Uma empresa sediada em São Paulo tem sido investigada, nos últimos meses, pela venda de cogumelos alucinógenos pela internet. Em julho, o dono da companhia foi preso em flagrante e só ganhou o direito de responder em liberdade com a condição de suspender as vendas por tempo indeterminado.
O juízo da Vara Regional das Garantias da Capital, que analisou o caso, decidiu soltar o empresário por não ver necessidade de manter a prisão, mas homologou o flagrante policial que classificou a conduta como tráfico de drogas. A psilocibina e a psilocina, substâncias presentes nos cogumelos, são listadas nominalmente na Portaria 344/1998 da Agência Nacional de Vigilância Sanitária (Anvisa), que reúne todas as substâncias e medicamentos sujeitos a controle especial.
Erik Fenderson/ Wikimedia CommonsO cogumelo in natura, porém, não é citado na lista da Anvisa, o que tem provocado divergências nos tribunais sobre o status criminal da substância.
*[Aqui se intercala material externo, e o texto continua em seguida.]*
/-- [folklore] **THE TERMWISE END FACE ON THE SUB-SLOT WITH THE CORES OF RECORD RESTRICTED TO `M`** (`B13StepOfRecordSub.restrict
S₀ M hMA hMB`: cores := `S₀.act` read through the inclusion `↥M → OpDatum E`).  Its outputs ARE the outputs of record
(`outA_restrict`∕`outB_restrict`, `rfl` — the recursion (2.13) reads `Out` only at the runs' own operator data, which lie in `M`), so
the conclusion is LITERALLY `T4OutputRate.NE5 (B13StepOfRecord.outA S₀ E₀ cB) (B13StepOfRecord.outB S₀ E₀ cB) W κ θ′ C₅` — the shape
node U3's consumers read — while the W2 data are displayed on the SUB-SLOT class (complex operator directions IN `M` only: the form in
which they are satisfiable for `x`-indexed cores, R20 ∕ G-ne5p2-5).  Levels, reading, slice budgets, W4, W1's entry currency: all ON THE
MODEL OF RECORD. -/
theorem ne5_of_record_restrict_loc {W : Set (ℕ → ℝ)} {ROp RHist : ℕ → ℝ} {a : ℕ → TermIdx R.carriers.Dom (Bnd R) → R.carriers.Dom → ℝ}
    {κ G EA₀ E₁ cA c₁ r₀ δ' θ θ' ρ₀ B : ℝ} {k₀ : ℕ}
    (hT : (assembly S₀).TransportReads W)
    (hbB : (assembly S₀).SliceBudgetB W κ cB) (hbA : S₀.D.SliceBudget (step S₀ E₀ cB) W κ cA)
    (hdA : DecayBound (B13StepOfRecord.outA S₀ E₀ cB) W EA₀ κ) (hdB : DecayBound (B13StepOfRecord.outB S₀ E₀ cB) W E₀ κ)
    (hRA : RawBounded S₀.F (assembly S₀).rawAt W) (hRB : RawBounded S₀.F S₀.rawB W)
    (hwer : WeightedEntrywiseRate S₀.F (assembly S₀).rawAt S₀.rawB W c₁ fun k => θ ^ k) (hfl : ∀ k, r₀ ≤ S₀.rOp k)
    (hins : (step S₀ E₀ cB).InsertionRate W κ E₀ δ' θ)
    (hbd : TermBoundLoc (ballClass (selfCtr (assemblyOn (restrict S₀ M hMA hMB)).raw (assemblyOn (restrict S₀ M hMA hMB)).histRef)
      ROp RHist) (term (assemblyOn (restrict S₀ M hMA hMB)).𝒯 (assemblyOn (restrict S₀ M hMA hMB)).inc (restrict S₀ M hMA hMB).act) W κ a)
    (hbud : TermBudgetLoc a G)
    (hline : TermLineAnalytic (ballClass (selfCtr (assemblyOn (restrict S₀ M hMA hMB)).raw
      (assemblyOn (restrict S₀ M hMA hMB)).histRef) ROp RHist)
      (term (assemblyOn (restrict S₀ M hMA hMB)).𝒯 (assemblyOn (restrict S₀ M hMA hMB)).inc (restrict S₀ M hMA hMB).act) W)
    (hOp : ∀ k, S₀.rOp k ≤ ROp k) (hHist : ∀ k, (assembly S₀).bHist E₀ cB k + S₀.rHist k ≤ RHist k)
    (hE₀ : 0 ≤ E₀) (hE₁ : 0 < E₁) (hG : 0 ≤ G) (hcA : 0 ≤ cA) (hcB : 0 ≤ cB) (hc₁ : 0 ≤ c₁) (hr₀ : 0 < r₀) (hδ' : 0 ≤ δ')
    (hθ : 0 ≤ θ) (hθθ' : θ ≤ θ') (hθ'1 : θ' ≤ 1) (hω : 0 < S₀.D.ω) (hω1 : S₀.D.ω < 1) (hρ₀ : ρ₀ < 1)
    (hnear : (c₁ / r₀ + δ') * θ ^ k₀ + cA * (EA₀ + E₀) / (1 - S₀.D.ω) ≤ ρ₀) (hB : 0 ≤ B)
    (hfirst : ∀ k < k₀, EA₀ + E₀ ≤ B * θ ^ k) (hsmall : S₀.D.ω + G / (1 - ρ₀) * cA < θ') :
    NE5 (B13StepOfRecord.outA S₀ E₀ cB) (B13StepOfRecord.outB S₀ E₀ cB) W κ θ'
      ((G / (1 - ρ₀) * (c₁ / r₀) + G / (1 - ρ₀) * δ' + B) * (θ' - S₀.D.ω) / (θ' - (S₀.D.ω + G / (1 - ρ₀) * cA))) := by
  have hdA' : DecayBound (outA (restrict S₀ M hMA hMB) E₀ cB) W EA₀ κ := by rwa [outA_restrict]
  have hdB' : DecayBound (outB (restrict S₀ M hMA hMB) E₀ cB) W E₀ κ := by rwa [outB_restrict]
  have h := ne5_of_record_onSub_loc S₀ M hMA hMB _ E₀ cB hT hbB hbA hdA' hdB' hRA hRB hwer hfl hins hbd hbud hline hOp hHist hE₀ hE₁
    hG hcA hcB hc₁ hr₀ hδ' hθ hθθ' hθ'1 hω hω1 hρ₀ hnear hB hfirst hsmall
  rw [← outA_restrict S₀ M hMA hMB E₀ cB, ← outB_restrict S₀ M hMA hMB E₀ cB]
  exact h

end OnSub

end Summit.QuantumFields.BalabanUV.T4Continuum.B13StepEndOn

end
import Summits.QuantumFields.YangMills.Theorems.F4SubCurvatureDoorShortRootRigidityOddModePlaneFrame
import Summits.QuantumFields.YangMills.Theorems.F4SubCurvatureDoorShortRootRigidityTrigonalReflection
import Literature.Analysis.Calculus.MvPolynomialFDeriv
import Mathlib
import HarnessLib

/-!
# TorusReduction, part (TR4b): the support condition `EvenPartSliceInvariant` kills the rational rotation generator

Crux ⟨stmt-QuantumFields-23035⟩ `F4SubCurvatureDoor.ShortRootRigidity`, stub `:146 stub_oddModeRigidity`, piece `TorusReduction`
(`Cruxes/ShortRootRigidity/Lines/odd_mode_split.lean`).

For a polynomial `h ∈ ℝ[x₀,…,x₃]` which is even in `x₀` and whose kernel `toFun h` (= the split vocabulary's `pev h`, definitionally)
satisfies `EvenPartSliceInvariant` (even-part slice
invariance along `Π₀ = span(e₀, (0,1,1,1)/√3)`), the polynomial `A := h + h∘σ̂` (`σ̂ = 1 ⊕ Rf`, `Rf` the reflection of `ℝ³` in `(1,1,1)^⊥`,
encoded by any `4×4` matrix `S` acting as `(t, x⃗) ↦ (t, Rf x⃗)`) is killed by the RATIONAL generator of the rotations of `Π₀`:
`x₀·(∂₁+∂₂+∂₃)A − (x₁+x₂+x₃)·∂₀A = 0` (`generator_eq_zero`).

Proof: `h(ιy+ι⊥x) + h(−ιy+ι⊥x) = A(ιy+ι⊥x)` (time-evenness turns `−ιy` into `σ̂`); the left side is invariant under `y ↦ R y` for
every plane isometry `R`, in particular along the rotation family `R_θ` (built from `rotation (Circle.exp θ)` on `ℂ ≅ ℝ²`); differentiating
`θ ↦ A(ι(R_θ y)+ι⊥x)` at `θ = 0` with the tree's `hasFDerivAt_toFun` gives `Σᵢ Wᵢ ∂ᵢA = 0` with `W = ι(−y₁, y₀) = (−s, t, t, t)/√3`, i.e. the
generator identity at every point of `ℝ⁴ = ι(ℝ²) ⊕ ι⊥(ℝ²)`, hence as a polynomial identity.

Mathlib + tree only; no `sorry`; no new definitions.  HONEST LABEL: one step of one piece of the OPEN stub `:146`; ⟨23035⟩, ⟨23125⟩, R2d and
the Yang–Mills mass gap remain OPEN; no summit is proved by a line.  LEAD seat `ym-line-sfw-p2` g76 (cell ym-idea-1, free hands).
-/

noncomputable section

open MvPolynomial
open scoped BigOperators

namespace Summit.QuantumFields.YangMills.Theorems.F4SubCurvatureDoorTorus

open Literature.Analysis.Calculus.MvPoly (toFun toFun_apply hasFDerivAt_toFun derivCLM_apply)
open Literature.Algebra.Polynomial (linSubst eval_bind₁_linSubst)
open Summit.QuantumFields.YangMills.Theorems.F4SubCurvatureDoorMirrorAnalyticityRegistered (E4)
open Summit.QuantumFields.YangMills.Theorems.F4SubCurvatureDoorSliceDensityRegistered (E2 planeEmb perpEmb EvenPartSliceInvariant
  planeEmb_add_perpEmb_apply_zero planeEmb_add_perpEmb_apply_one planeEmb_add_perpEmb_apply_two planeEmb_add_perpEmb_apply_three)
open Summit.QuantumFields.YangMills.Theorems.F4SubCurvatureDoorAnalyticHalfProof (planeEmb_add planeEmb_smul planeEmb_apply perpEmb_apply
  exists_planeEmb_add_perpEmb)
open Summit.QuantumFields.YangMills.Theorems.F4SubCurvatureDoorTrigonalLine (Rf Rf_mulVec)

/-! ## The rotation family of `ℝ²` -/

/-- The rotation by `θ` of `ℝ²`, transported from `rotation (Circle.exp θ)` on `ℂ`, acts by `y ↦ cos θ·y + sin θ·(−y₁, y₀)`. -/
theorem rotation_family_apply (θ : ℝ) (y : E2) :
    ((Complex.orthonormalBasisOneI.repr.symm.trans (rotation (Circle.exp θ))).trans Complex.orthonormalBasisOneI.repr) y =
      Real.cos θ • y + Real.sin θ • (WithLp.equiv 2 (Fin 2 → ℝ)).symm ![-y 1, y 0] := by
  ext i
  simp only [LinearIsometryEquiv.trans_apply, Complex.orthonormalBasisOneI_repr_symm_apply, rotation_apply, Circle.coe_exp,
    Complex.orthonormalBasisOneI_repr_apply, Complex.exp_mul_I]
  fin_cases i <;>
    simp [Complex.mul_re, Complex.mul_im, Complex.cos_ofReal_re, Complex.sin_ofReal_re, Complex.cos_ofReal_im,
      Complex.sin_ofReal_im]
  ring

/-! ## Frame coordinates -/

/-- The spatial coordinates of `perpEmb x` sum to zero. -/
theorem perpEmb_sum (y x : E2) :
    (planeEmb y + perpEmb x) 1 + (planeEmb y + perpEmb x) 2 + (planeEmb y + perpEmb x) 3 = 3 * (y 1 / Real.sqrt 3) := by
  rw [planeEmb_add_perpEmb_apply_one, planeEmb_add_perpEmb_apply_two, planeEmb_add_perpEmb_apply_three]
  ring

/-- Coordinates of `−ιy + ι⊥x` versus `ιy + ι⊥x`: time flips, and the spatial part is reflected by `Rf`. -/
theorem neg_planeEmb_add_perpEmb_coords (y x : E2) (S : Matrix (Fin 4) (Fin 4) ℝ)
    (hS : ∀ (t : ℝ) (v : Fin 3 → ℝ), S.mulVec (Fin.cons t v) = Fin.cons t (Rf.mulVec v)) :
    (fun i => if i = 0 then -((-planeEmb y + perpEmb x : E4) i) else (-planeEmb y + perpEmb x : E4) i) =
      S.mulVec (fun i => (planeEmb y + perpEmb x : E4) i) := by
  have hsplit : (fun i => (planeEmb y + perpEmb x : E4) i) =
      Fin.cons ((planeEmb y + perpEmb x : E4) 0) (fun j : Fin 3 => (planeEmb y + perpEmb x : E4) (Fin.succ j)) := by
    funext i; refine Fin.cases ?_ (fun j => ?_) i <;> rfl
  rw [hsplit, hS, Rf_mulVec]
  have h3 : (planeEmb y + perpEmb x : E4) (Fin.succ 0) + (planeEmb y + perpEmb x : E4) (Fin.succ 1) +
      (planeEmb y + perpEmb x : E4) (Fin.succ 2) = 3 * (y 1 / Real.sqrt 3) := perpEmb_sum y x
  funext i
  refine Fin.cases ?_ (fun j => ?_) i
  · simp [planeEmb_apply, perpEmb_apply]
  · simp only [Fin.cons_succ, Fin.succ_ne_zero, if_false, h3]
    fin_cases j
    · simp [planeEmb_apply, perpEmb_apply]; ring
    · simp [planeEmb_apply, perpEmb_apply]; ring
    · simp [planeEmb_apply, perpEmb_apply]; ring

/-! ## The generator identity -/

/-- **`EvenPartSliceInvariant` kills the rational rotation generator.**  `h` even in `x₀`, `toFun h` even-part slice invariant, `S` a matrix acting as
`1 ⊕ Rf`; then `A := h + h∘S` satisfies `x₀·(∂₁+∂₂+∂₃)A − (x₁+x₂+x₃)·∂₀A = 0`. -/
theorem generator_eq_zero (h : MvPolynomial (Fin 4) ℝ) (S : Matrix (Fin 4) (Fin 4) ℝ)
    (hS : ∀ (t : ℝ) (v : Fin 3 → ℝ), S.mulVec (Fin.cons t v) = Fin.cons t (Rf.mulVec v))
    (hτ : ∀ x : Fin 4 → ℝ, eval (fun i => if i = 0 then -x i else x i) h = eval x h)
    (hE : EvenPartSliceInvariant (toFun h)) :
    X 0 * (∑ j : Fin 3, pderiv (Fin.succ j) (h + bind₁ (linSubst S) h)) -
      (∑ j : Fin 3, X (Fin.succ j)) * pderiv 0 (h + bind₁ (linSubst S) h) = 0 := by
  set A : MvPolynomial (Fin 4) ℝ := h + bind₁ (linSubst S) h with hA
  -- (1) the symmetrised slice is the kernel of `A` along the frame
  have hsum : ∀ y x : E2, toFun h (planeEmb y + perpEmb x) + toFun h (-planeEmb y + perpEmb x) = toFun A (planeEmb y + perpEmb x) := by
    intro y x
    simp only [toFun_apply, hA, map_add, eval_bind₁_linSubst]
    rw [← neg_planeEmb_add_perpEmb_coords y x S hS, hτ]
  -- it suffices to check the identity at every point `ιy + ι⊥x` of `ℝ⁴`
  refine MvPolynomial.funext fun x0 => ?_
  rw [map_zero]
  obtain ⟨y, x, hw⟩ := exists_planeEmb_add_perpEmb (WithLp.toLp 2 x0 : E4)
  set P : E4 := planeEmb y + perpEmb x with hP
  have hx0 : (fun i => P i) = x0 := by
    funext i
    show P i = x0 i
    rw [← hw]
  -- (2) the rotation curve through `P`
  set U : E4 := planeEmb y with hU
  set Q : E4 := perpEmb x with hQ
  set Jy : E2 := (WithLp.equiv 2 (Fin 2 → ℝ)).symm ![-y 1, y 0] with hJy
  set W : E4 := planeEmb Jy with hW
  set γ : ℝ → E4 := fun θ => Real.cos θ • U + Real.sin θ • W + Q with hγ
  have hγR : ∀ θ, γ θ = planeEmb
      (((Complex.orthonormalBasisOneI.repr.symm.trans (rotation (Circle.exp θ))).trans Complex.orthonormalBasisOneI.repr) y) +
      perpEmb x := by
    intro θ
    rw [rotation_family_apply, planeEmb_add, planeEmb_smul, planeEmb_smul]
  have hγ0 : γ 0 = P := by
    simp [hγ, hP, hU, hQ]
  have hγ' : HasDerivAt γ W 0 := by
    have h1 := ((Real.hasDerivAt_cos 0).smul_const U).add ((Real.hasDerivAt_sin 0).smul_const W)
    have h2 := h1.add_const Q
    simp only [Real.sin_zero, neg_zero, zero_smul, Real.cos_zero, one_smul, zero_add] at h2
    exact h2
  -- (3) `θ ↦ A(γ θ)` is constant, so its derivative `Σᵢ Wᵢ ∂ᵢA(P)` vanishes
  have hconst : ∀ θ, toFun A (γ θ) = toFun A P := by
    intro θ
    rw [hγR θ, ← hsum, ← hsum]
    exact hE _ y x
  have hderiv : HasDerivAt (fun θ => toFun A (γ θ)) (Literature.Analysis.Calculus.MvPoly.derivCLM A (γ 0) W) 0 :=
    (hasFDerivAt_toFun A (γ 0)).comp_hasDerivAt 0 hγ'
  have hzero : Literature.Analysis.Calculus.MvPoly.derivCLM A (γ 0) W = 0 := by
    have h2 : HasDerivAt (fun θ => toFun A (γ θ)) 0 0 := by
      rw [show (fun θ => toFun A (γ θ)) = fun _ => toFun A P from funext hconst]
      exact hasDerivAt_const _ _
    exact hderiv.unique h2
  rw [hγ0, derivCLM_apply, Fin.sum_univ_four] at hzero
  -- (4) `W = ι(−y₁, y₀) = (−s, t, t, t)/√3` at `P`, so this is the generator identity up to the factor `√3`
  have hW0 : W 0 = -y 1 := by simp [hW, hJy, planeEmb_apply]
  have hW1 : W 1 = y 0 / Real.sqrt 3 := by simp [hW, hJy, planeEmb_apply]
  have hW2 : W 2 = y 0 / Real.sqrt 3 := by simp [hW, hJy, planeEmb_apply]
  have hW3 : W 3 = y 0 / Real.sqrt 3 := by simp [hW, hJy, planeEmb_apply]
  have hP0 : P 0 = y 0 := planeEmb_add_perpEmb_apply_zero y x
  have hPs : P 1 + P 2 + P 3 = 3 * (y 1 / Real.sqrt 3) := perpEmb_sum y x
  rw [hW0, hW1, hW2, hW3] at hzero
  have hs : Real.sqrt 3 ≠ 0 := by positivity
  have h3 : Real.sqrt 3 * Real.sqrt 3 = 3 := Real.mul_self_sqrt (by norm_num)
  rw [← hx0]
  have e1 : (Fin.succ 0 : Fin 4) = 1 := rfl
  have e2 : (Fin.succ 1 : Fin 4) = 2 := rfl
  have e3 : (Fin.succ 2 : Fin 4) = 3 := rfl
  simp only [map_sub, map_mul, map_add, eval_X, Fin.sum_univ_three, e1, e2, e3, ← toFun_apply]
  rw [hP0, hPs]
  -- `hzero : -y₁·∂₀A + (y₀/√3)(∂₁A + ∂₂A + ∂₃A) = 0` at `P`; the goal is `√3` times it
  have key : y 0 * (toFun (pderiv 1 A) P + toFun (pderiv 2 A) P + toFun (pderiv 3 A) P) -
      3 * (y 1 / Real.sqrt 3) * toFun (pderiv 0 A) P =
      Real.sqrt 3 * (-y 1 * toFun (pderiv 0 A) P + y 0 / Real.sqrt 3 * toFun (pderiv 1 A) P +
        y 0 / Real.sqrt 3 * toFun (pderiv 2 A) P + y 0 / Real.sqrt 3 * toFun (pderiv 3 A) P) := by
    field_simp
    linear_combination (y 1 * toFun (pderiv 0 A) P) * h3
  rw [key, hzero, mul_zero]

end Summit.QuantumFields.YangMills.Theorems.F4SubCurvatureDoorTorus

end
O entendimento do Superior Tribunal de Justiça é que a venda dos cogumelos configura tráfico, mesmo que o fungo não esteja na lista, devido à presença do princípio ativo.
Decisões de cortes estaduais, porém, têm contrariado esse entendimento. Em acórdãos a partir de abril do ano passado, os tribunais de justiça de Mato Grosso do Sul, Minas Gerais e Distrito Federal afastaram a tese de tráfico ao julgarem casos de apreensão dos cogumelos.
O entendimento dos colegiados nesses casos foi o de que a venda do cogumelo in natura não configura crime — desde que não haja indícios de manipulação nem extração do princípio ativo isolado.
O advogado Luciano Canola, que representa a empresa investigada em São Paulo, argumenta que não há dúvidas ou zonas cinzentas na interpretação da lei.
“Quando quis o legislador proibir a planta, ele simplesmente inseriu claramente [na portaria da Anvisa], sem sombra de dúvidas. […] Essa não inserção do Psilocybe cubensis na lista E da Anvisa não significa um esquecimento da Anvisa sobre ele, não significa uma dúvida. Na verdade, significa a certeza de que o regulador não proibiu o fungo.”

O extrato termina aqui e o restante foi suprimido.